- _AVAILABLE DATA_

import Mathlib
import HarnessLib

/-!
# `UnitScaleTiltProp7SliceBoundBookkeeping` — (I3′) PLAN B, FILE P4-A: the GENERIC finite-sum rows behind «SliceBoundOneStep» — weighted sums with multiplicity (JENSEN through a tube
# tower), geometric LEVEL sums and their Minkowski assembly (never termwise Cauchy–Schwarz), double counting over coarse bonds, and the ENTRYWISE reduction of a matrix `ℓ²` row to scalars
(route `UnitScaleTilt`, crux K1 «MinimiserStabilityRegPr» stmt-QuantumFields-19200; route-R E′ (A′)-comb; ★★OWNER RULING №18 (2) «COMB-FLAT-COERCIVITY := FILE B ∘ τ + isometry transfer + (I3′)»;
(I3′) organisation of record = px22 g5 PLAN B `LOCATE-I3-ONESTEP-px22g5.md` ac2baf06 (one-step telescoping), adopted by the (I3′) pen w4 g8 2026-08-29T05:54:26Z with the split P1 w4 · P2 px21 · P3 px22 ·
**P4 px6** («SliceBoundOneStep» ⇒ the `ℓ²` row `hT` of w4's FILE B′ `Prop7SliceRowOfSqBound.sliceBound_basePt_of_sqBound`); this file = P4-A of px6 g6's `LOCATE-P4-SLICEBOUND-ONESTEP-px6g6.md`
3fd15d77 §3 (G1)–(G3), (G5); Mathlib-only, def-free, count-neutral).  Cell `ym3-torus` (HUMAN RULING D-0037, YM ladder rung R3 — YM₃ on T³ is a rung, not d = 4, not infinite volume, not a mass
gap, not Clay), width seat `ym3-torus-px6` (gen 6).

THE PRINT.  [Balaban1985BackgroundPropagators] Thm 3.11 p. 416 (positivity of `Δ_a(U)`) at the flat member needs, for print's COMB averaging ((3.14) p. 393 ∕ [Balaban1985Variational] (44)),
the slice bound (I3′): `Σ_c |δQ̃X(c)|² ≤ C(L)·ℓ⁻¹·Σ_p |curl X(p)|²` with `C(L)` depending on `L` only.  PLAN B writes `ℓ·δQ̃` as a telescope `Σ_{j<k} Up_j(e_j(T_jX))` of ONE-STEP defects
([Balaban1985Averaging] (124)–(127) p. 36: the linearised averaging is a `k`-fold product of one-step maps), each gradient-blind and local at scale `L`; the `ℓ⁻¹` then comes from two
GEOMETRIC level sums and NO count above scale `L` occurs (px22 §6).  The present file supplies the finite-sum inequalities that bookkeeping uses, over abstract index types:
(G1) `‖Σ_i w_i • v(β i)‖² ≤ (Σ_i |w_i|)·(Σ_i |w_i|‖v(β i)‖²)` and the FIBRE regrouping `Σ_i |w_i|·g(β i) ≤ ω·Σ_{b ∈ image} g b` when every fibre carries weight mass `≤ ω` — together
«JENSEN WITH MULTIPLICITY» `‖N⁻¹Σ_{i} v(β i)‖² ≤ (μ∕N)·Σ_{b∈image}‖v b‖²` (a tube mean over `N = (L^m)^{d+1}` (cell site, run step) pairs hitting each bond `≤ μ = L^m` times loses `L^{−m}`);
(G2) `Σ_{j<k} q^j ≤ q^k∕(q−1)`, `Σ_{i<m} q^{−i} ≤ q∕(q−1)` (`q > 1`) and the LEVEL ASSEMBLY with DYADIC weights `‖Σ_{j<k}Ψ_j‖² ≤ 2Σ_{j<k}2^{k−1−j}‖Ψ_j‖²`, `Σ_{j<k}2^{k−1−j}L^j ≤ L^k∕(L−2)`
(`L ≥ 3`): per-level sizes `O(L^j)` (both the tube part `L^{2j+1}∕L^k ≤ L^j` and the spine part) sum to `O(ℓ)`, `ℓ = L^k`, the top level dominating (a weighted Cauchy–Schwarz across levels;
the unweighted one would cost a `log ℓ` — trap (T-c) of w4's LOCATE v2);
(G3) DOUBLE COUNTING `Σ_c Σ_{p ∈ N(c)} f p ≤ M·Σ_p f p` when each `p` lies in at most `M` of the sets `N(c)`; (G5) the ENTRYWISE reduction: a matrix-entry `ℓ²` row `Σ_c Σ_{ii′}‖Φ X c i i′‖² ≤ A·Σ_p Σ_{ii′}‖C X p i i′‖²`
follows from its scalar instances once `Φ`, `C` act entrywise (naturality — P3's display (T1) of the LOCATE).

WHAT IS PROVED (sorry-free, no definition): §1 `norm_sum_smul_le_sum_abs_mul_norm`, ★`norm_sq_sum_smul_le` (G1), `sum_abs_mul_comp_le_of_fibre`, ★★`norm_sq_sum_smul_comp_le` (weights + multiplicity),
★★`norm_sq_avg_comp_le` (Jensen with multiplicity, uniform weights), `norm_sq_sum_le_card_mul`, `sum_sum_abs_mul_comp_eq_sum_fibre`, ★★`sum_norm_sq_sum_smul_comp_le` (G1′: a FAMILY of weighted sums under a GLOBAL weight-mass count — one averaging step in `ℓ²`); §2 `geom_sum_range_le_div`, `geom_sum_range_inv_le`, ★`norm_sq_sum_range_le_two_mul_dyadic`, ★★`dyadic_level_sum_le`, `pow_two_mul_add_one_div_le` (G2); §3 ★`sum_sum_le_mul_sum_of_card_le`
(G3); §4 ★`entrywise_sq_row_of_scalar` (G5), `complex_sq_row_of_real` (G5′).
HONEST FRAMING.  Elementary finite-sum inequalities; no lattice object; nothing of P1∕P2∕P3, (I3′), COMB-FLAT-COERCIVITY, A6ᶜ, N06 or the crux K1 is proved or claimed here.  Rung R3, not Clay;
YM gap NOT proved.  `--supports stmt-QuantumFields-19200 --as helper`.
References: T. Bałaban, CMP 98 (1985) 17–51 [Balaban1985Averaging] ((124)–(127) p.36, (160)–(164) p.42); CMP 99 (1985) 389–434 [Balaban1985BackgroundPropagators] ((3.14) p.393, Thm 3.11 p.416);
CMP 95 (1984) 17–40 [Balaban1984PropagatorsI] ((1.16)–(1.20) p.20: the iterated averages as products).
-/

set_option autoImplicit false

open scoped BigOperators
open Finset

namespace Summit.QuantumFields.YangMills.Theorems.Prop7SliceBoundBookkeeping

/-! ## §1 (G1) Weighted sums with multiplicity — Jensen through a tube tower -/

section Weighted

variable {ι B V : Type*} [NormedAddCommGroup V] [NormedSpace ℝ V]

/-- `‖Σ_{i∈s} w i • v i‖ ≤ Σ_{i∈s} |w i|·‖v i‖`. [folklore] -/
theorem norm_sum_smul_le_sum_abs_mul_norm (s : Finset ι) (w : ι → ℝ) (v : ι → V) :
    ‖∑ i ∈ s, w i • v i‖ ≤ ∑ i ∈ s, |w i| * ‖v i‖ := by
  refine (norm_sum_le _ _).trans (Finset.sum_le_sum fun i _ => ?_)
  rw [norm_smul, Real.norm_eq_abs]

/-- ★ (G1) **WEIGHTED CAUCHY–SCHWARZ FOR A VECTOR SUM**: `‖Σ_{i∈s} w i • v i‖² ≤ (Σ_{i∈s} |w i|)·(Σ_{i∈s} |w i|·‖v i‖²)`.
[folklore; cite: Balaban1985Averaging, (160)–(164) p.42] -/
theorem norm_sq_sum_smul_le (s : Finset ι) (w : ι → ℝ) (v : ι → V) :
    ‖∑ i ∈ s, w i • v i‖ ^ 2 ≤ (∑ i ∈ s, |w i|) * ∑ i ∈ s, |w i| * ‖v i‖ ^ 2 := by
  have h1 := norm_sum_smul_le_sum_abs_mul_norm s w v
  have h0 : 0 ≤ ∑ i ∈ s, |w i| * ‖v i‖ := Finset.sum_nonneg fun i _ => by positivity
  -- Cauchy–Schwarz with `a_i = √|w i|`, `b_i = √|w i|·‖v i‖`
  have hcs : (∑ i ∈ s, |w i| * ‖v i‖) ^ 2 ≤ (∑ i ∈ s, |w i|) * ∑ i ∈ s, |w i| * ‖v i‖ ^ 2 := by
    have h := Finset.sum_mul_sq_le_sq_mul_sq s (fun i => Real.sqrt |w i|) (fun i => Real.sqrt |w i| * ‖v i‖)
    have e1 : ∀ i, Real.sqrt |w i| * (Real.sqrt |w i| * ‖v i‖) = |w i| * ‖v i‖ := fun i => by
      rw [← mul_assoc, Real.mul_self_sqrt (abs_nonneg _)]
    have e2 : ∀ i, Real.sqrt |w i| ^ 2 = |w i| := fun i => Real.sq_sqrt (abs_nonneg _)
    have e3 : ∀ i, (Real.sqrt |w i| * ‖v i‖) ^ 2 = |w i| * ‖v i‖ ^ 2 := fun i => by
      rw [mul_pow, Real.sq_sqrt (abs_nonneg _)]
    simp only [e1, e2, e3] at h
    exact h
  calc ‖∑ i ∈ s, w i • v i‖ ^ 2 ≤ (∑ i ∈ s, |w i| * ‖v i‖) ^ 2 := by
        exact pow_le_pow_left₀ (norm_nonneg _) h1 2
    _ ≤ (∑ i ∈ s, |w i|) * ∑ i ∈ s, |w i| * ‖v i‖ ^ 2 := hcs

/-- **FIBRE REGROUPING**: if every fibre of `β` over `s` carries weight mass `Σ_{i∈s, β i = b} |w i| ≤ ω` and `g ≥ 0`, then `Σ_{i∈s} |w i|·g (β i) ≤ ω·Σ_{b ∈ s.image β} g b`.
[folklore; cite: Balaban1984PropagatorsI, (1.18) p.20] -/
theorem sum_abs_mul_comp_le_of_fibre [DecidableEq B] (s : Finset ι) (w : ι → ℝ) (β : ι → B) (g : B → ℝ) (hg : ∀ b, 0 ≤ g b)
    {ω : ℝ} (hω : ∀ b ∈ s.image β, ∑ i ∈ s.filter (fun i => β i = b), |w i| ≤ ω) :
    ∑ i ∈ s, |w i| * g (β i) ≤ ω * ∑ b ∈ s.image β, g b := by
  rw [← Finset.sum_fiberwise_of_maps_to (g := β) (t := s.image β) (fun i hi => Finset.mem_image_of_mem β hi)]
  rw [Finset.mul_sum]
  refine Finset.sum_le_sum fun b hb => ?_
  have hrw : ∑ i ∈ s.filter (fun i => β i = b), |w i| * g (β i) = (∑ i ∈ s.filter (fun i => β i = b), |w i|) * g b := by
    rw [Finset.sum_mul]
    refine Finset.sum_congr rfl fun i hi => ?_
    rw [(Finset.mem_filter.1 hi).2]
  rw [hrw]
  exact mul_le_mul_of_nonneg_right (hω b hb) (hg b)

/-- ★★ (G1) **WEIGHTS AND MULTIPLICITY TOGETHER**: `‖Σ_{i∈s} w i • v (β i)‖² ≤ (Σ_{i∈s} |w i|)·ω·Σ_{b ∈ s.image β} ‖v b‖²` when every fibre carries weight mass `≤ ω`.
[folklore; cite: Balaban1985Averaging, (160)–(164) p.42] -/
theorem norm_sq_sum_smul_comp_le [DecidableEq B] (s : Finset ι) (w : ι → ℝ) (β : ι → B) (v : B → V)
    {ω : ℝ} (hω : ∀ b ∈ s.image β, ∑ i ∈ s.filter (fun i => β i = b), |w i| ≤ ω) :
    ‖∑ i ∈ s, w i • v (β i)‖ ^ 2 ≤ (∑ i ∈ s, |w i|) * (ω * ∑ b ∈ s.image β, ‖v b‖ ^ 2) := by
  have h1 := norm_sq_sum_smul_le s w (fun i => v (β i))
  have h2 := sum_abs_mul_comp_le_of_fibre s w β (fun b => ‖v b‖ ^ 2) (fun b => by positivity) hω
  exact h1.trans (mul_le_mul_of_nonneg_left h2 (Finset.sum_nonneg fun i _ => abs_nonneg _))

/-- ★★ (G1) **JENSEN WITH MULTIPLICITY** (uniform weights): if `#s = N > 0` and every fibre of `β` over `s` has at most `μ` elements, then
`‖(N:ℝ)⁻¹ • Σ_{i∈s} v (β i)‖² ≤ (μ ∕ N)·Σ_{b ∈ s.image β} ‖v b‖²` — a tube mean over `N = (L^m)^{d}·L^m` (cell site, run step) pairs that hits each bond at most `μ = L^m` times LOSES the
factor `L^{−m·d}·…`; at `d = 3` in line units this is px22 §6's «`|·|² ≤ L^{−m}Σ_{2 blocks}|E|²`». [folklore; cite: Balaban1984PropagatorsI, (1.18) p.20] -/
theorem norm_sq_avg_comp_le [DecidableEq B] (s : Finset ι) (hs : 0 < s.card) (β : ι → B) (v : B → V)
    {μ : ℕ} (hμ : ∀ b ∈ s.image β, (s.filter (fun i => β i = b)).card ≤ μ) :
    ‖((s.card : ℝ)⁻¹) • ∑ i ∈ s, v (β i)‖ ^ 2 ≤ ((μ : ℝ) / s.card) * ∑ b ∈ s.image β, ‖v b‖ ^ 2 := by
  have hN : (0 : ℝ) < s.card := by exact_mod_cast hs
  have hrw : ((s.card : ℝ)⁻¹) • ∑ i ∈ s, v (β i) = ∑ i ∈ s, ((s.card : ℝ)⁻¹) • v (β i) := by rw [Finset.smul_sum]
  rw [hrw]
  have hω : ∀ b ∈ s.image β, ∑ i ∈ s.filter (fun i => β i = b), |((s.card : ℝ)⁻¹)| ≤ (μ : ℝ) * (s.card : ℝ)⁻¹ := by
    intro b hb
    rw [Finset.sum_const, nsmul_eq_mul, abs_of_pos (inv_pos.mpr hN)]
    exact mul_le_mul_of_nonneg_right (by exact_mod_cast hμ b hb) (inv_pos.mpr hN).le
  have h := norm_sq_sum_smul_comp_le s (fun _ => ((s.card : ℝ)⁻¹)) β v hω
  have hsumw : ∑ i ∈ s, |((s.card : ℝ)⁻¹)| = 1 := by
    rw [Finset.sum_const, nsmul_eq_mul, abs_of_pos (inv_pos.mpr hN), mul_inv_cancel₀ hN.ne']
  rw [hsumw, one_mul] at h
  calc _ ≤ (μ : ℝ) * (s.card : ℝ)⁻¹ * ∑ b ∈ s.image β, ‖v b‖ ^ 2 := h
    _ = ((μ : ℝ) / s.card) * ∑ b ∈ s.image β, ‖v b‖ ^ 2 := by rw [div_eq_mul_inv]

/-- `‖Σ_{i∈s} v i‖² ≤ #s·Σ_{i∈s} ‖v i‖²`. [folklore] -/
theorem norm_sq_sum_le_card_mul (s : Finset ι) (v : ι → V) :
    ‖∑ i ∈ s, v i‖ ^ 2 ≤ (s.card : ℝ) * ∑ i ∈ s, ‖v i‖ ^ 2 := by
  have h := norm_sq_sum_smul_le s (fun _ => (1 : ℝ)) v
  simp only [one_smul, abs_one, one_mul, Finset.sum_const, nsmul_eq_mul, mul_one] at h
  exact h

/-- `(Σ_{i∈s} a i)² ≤ #s·Σ_{i∈s} (a i)²` (real Cauchy–Schwarz). [folklore] -/
theorem sq_sum_le_card_mul (s : Finset ι) (a : ι → ℝ) :
    (∑ i ∈ s, a i) ^ 2 ≤ (s.card : ℝ) * ∑ i ∈ s, a i ^ 2 :=
  sq_sum_le_card_mul_sum_sq


/-- Regrouping a double sum by the value of `β`: `Σ_{a∈A} Σ_{i∈s a} |w a i|·g (β a i) = Σ_b (Σ_{a∈A} Σ_{i∈s a, β a i = b} |w a i|)·g b`. [folklore] -/
theorem sum_sum_abs_mul_comp_eq_sum_fibre {α : Type*} [Fintype B] [DecidableEq B] (A : Finset α) (s : α → Finset ι) (w : α → ι → ℝ) (β : α → ι → B) (g : B → ℝ) :
    ∑ a ∈ A, ∑ i ∈ s a, |w a i| * g (β a i) = ∑ b, (∑ a ∈ A, ∑ i ∈ (s a).filter (fun i => β a i = b), |w a i|) * g b := by
  have h1 : ∀ a ∈ A, ∑ i ∈ s a, |w a i| * g (β a i) = ∑ b, (∑ i ∈ (s a).filter (fun i => β a i = b), |w a i|) * g b := by
    intro a _
    rw [← Finset.sum_fiberwise_of_maps_to (g := β a) (t := Finset.univ) (fun i _ => Finset.mem_univ _)]
    refine Finset.sum_congr rfl fun b _ => ?_
    rw [Finset.sum_mul]
    refine Finset.sum_congr rfl fun i hi => ?_
    rw [(Finset.mem_filter.1 hi).2]
  rw [Finset.sum_congr rfl h1, Finset.sum_comm]
  refine Finset.sum_congr rfl fun b _ => ?_
  rw [Finset.sum_mul]

/-- ★★ (G1′) **A FAMILY OF WEIGHTED SUMS UNDER A GLOBAL WEIGHT-MASS COUNT**: if every member `a ∈ A` of a family of weighted sums has total weight `Σ_{i∈s a} |w a i| ≤ W`, and every target
`b` receives, over the WHOLE family, weight mass `Σ_a Σ_{i∈s a, β a i = b} |w a i| ≤ Ω`, then `Σ_{a∈A} ‖Σ_{i∈s a} w a i • v (β a i)‖² ≤ W·Ω·Σ_b ‖v b‖²` — the form in which ONE averaging step
is `ℓ²`-bounded by counting, for each fine bond∕plaquette, the (cell, offset, run-step) triples that read it (px22 PLAN B §6: `Σ_c|L•bondAvg A c|² ≤ L⁻¹Σ_b|A b|²`; the curl through one tube
step costs `L^{4−d}`). [folklore; cite: Balaban1984PropagatorsI, (1.11) p.19, (1.18) p.20] -/
theorem sum_norm_sq_sum_smul_comp_le {α : Type*} [Fintype B] [DecidableEq B] (A : Finset α) (s : α → Finset ι) (w : α → ι → ℝ) (β : α → ι → B) (v : B → V)
    {W Ω : ℝ} (hW0 : 0 ≤ W) (hW : ∀ a ∈ A, ∑ i ∈ s a, |w a i| ≤ W)
    (hΩ : ∀ b, ∑ a ∈ A, ∑ i ∈ (s a).filter (fun i => β a i = b), |w a i| ≤ Ω) :
    ∑ a ∈ A, ‖∑ i ∈ s a, w a i • v (β a i)‖ ^ 2 ≤ W * (Ω * ∑ b, ‖v b‖ ^ 2) := by
  -- each member: weighted Cauchy–Schwarz, total weight ≤ W
  have h1 : ∀ a ∈ A, ‖∑ i ∈ s a, w a i • v (β a i)‖ ^ 2 ≤ W * ∑ i ∈ s a, |w a i| * ‖v (β a i)‖ ^ 2 := fun a ha =>
    (norm_sq_sum_smul_le (s a) (w a) (fun i => v (β a i))).trans
      (mul_le_mul_of_nonneg_right (hW a ha) (Finset.sum_nonneg fun i _ => by positivity))
  refine (Finset.sum_le_sum h1).trans ?_
  rw [← Finset.mul_sum]
  refine mul_le_mul_of_nonneg_left ?_ hW0
  -- regroup by the target and use the global mass count
  rw [sum_sum_abs_mul_comp_eq_sum_fibre A s w β (fun b => ‖v b‖ ^ 2), Finset.mul_sum]
  exact Finset.sum_le_sum fun b _ => mul_le_mul_of_nonneg_right (hΩ b) (by positivity)

end Weighted

/-! ## §2 (G2) Geometric level sums and the dyadically weighted assembly across levels -/

section Levels

/-- `Σ_{j<k} q^j ≤ q^k ∕ (q − 1)` for `q > 1`. [folklore] -/
theorem geom_sum_range_le_div {q : ℝ} (hq : 1 < q) (k : ℕ) :
    ∑ j ∈ range k, q ^ j ≤ q ^ k / (q - 1) := by
  rw [geom_sum_eq (by linarith : q ≠ 1) k]
  exact div_le_div_of_nonneg_right (by linarith [pow_pos (by linarith : (0:ℝ) < q) k]) (by linarith)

- _WHAT TO DO_
Could you set down, exactly as written, the lines above between the one holding "calc ‖∑ i ∈" and the one holding "β, g b := by", inclusive, and nothing more?

- _EXERCISE RESULT_
  calc ‖∑ i ∈ s, w i • v i‖ ^ 2 ≤ (∑ i ∈ s, |w i| * ‖v i‖) ^ 2 := by
        exact pow_le_pow_left₀ (norm_nonneg _) h1 2
    _ ≤ (∑ i ∈ s, |w i|) * ∑ i ∈ s, |w i| * ‖v i‖ ^ 2 := hcs

/-- **FIBRE REGROUPING**: if every fibre of `β` over `s` carries weight mass `Σ_{i∈s, β i = b} |w i| ≤ ω` and `g ≥ 0`, then `Σ_{i∈s} |w i|·g (β i) ≤ ω·Σ_{b ∈ s.image β} g b`.
[folklore; cite: Balaban1984PropagatorsI, (1.18) p.20] -/
theorem sum_abs_mul_comp_le_of_fibre [DecidableEq B] (s : Finset ι) (w : ι → ℝ) (β : ι → B) (g : B → ℝ) (hg : ∀ b, 0 ≤ g b)
    {ω : ℝ} (hω : ∀ b ∈ s.image β, ∑ i ∈ s.filter (fun i => β i = b), |w i| ≤ ω) :
    ∑ i ∈ s, |w i| * g (β i) ≤ ω * ∑ b ∈ s.image β, g b := by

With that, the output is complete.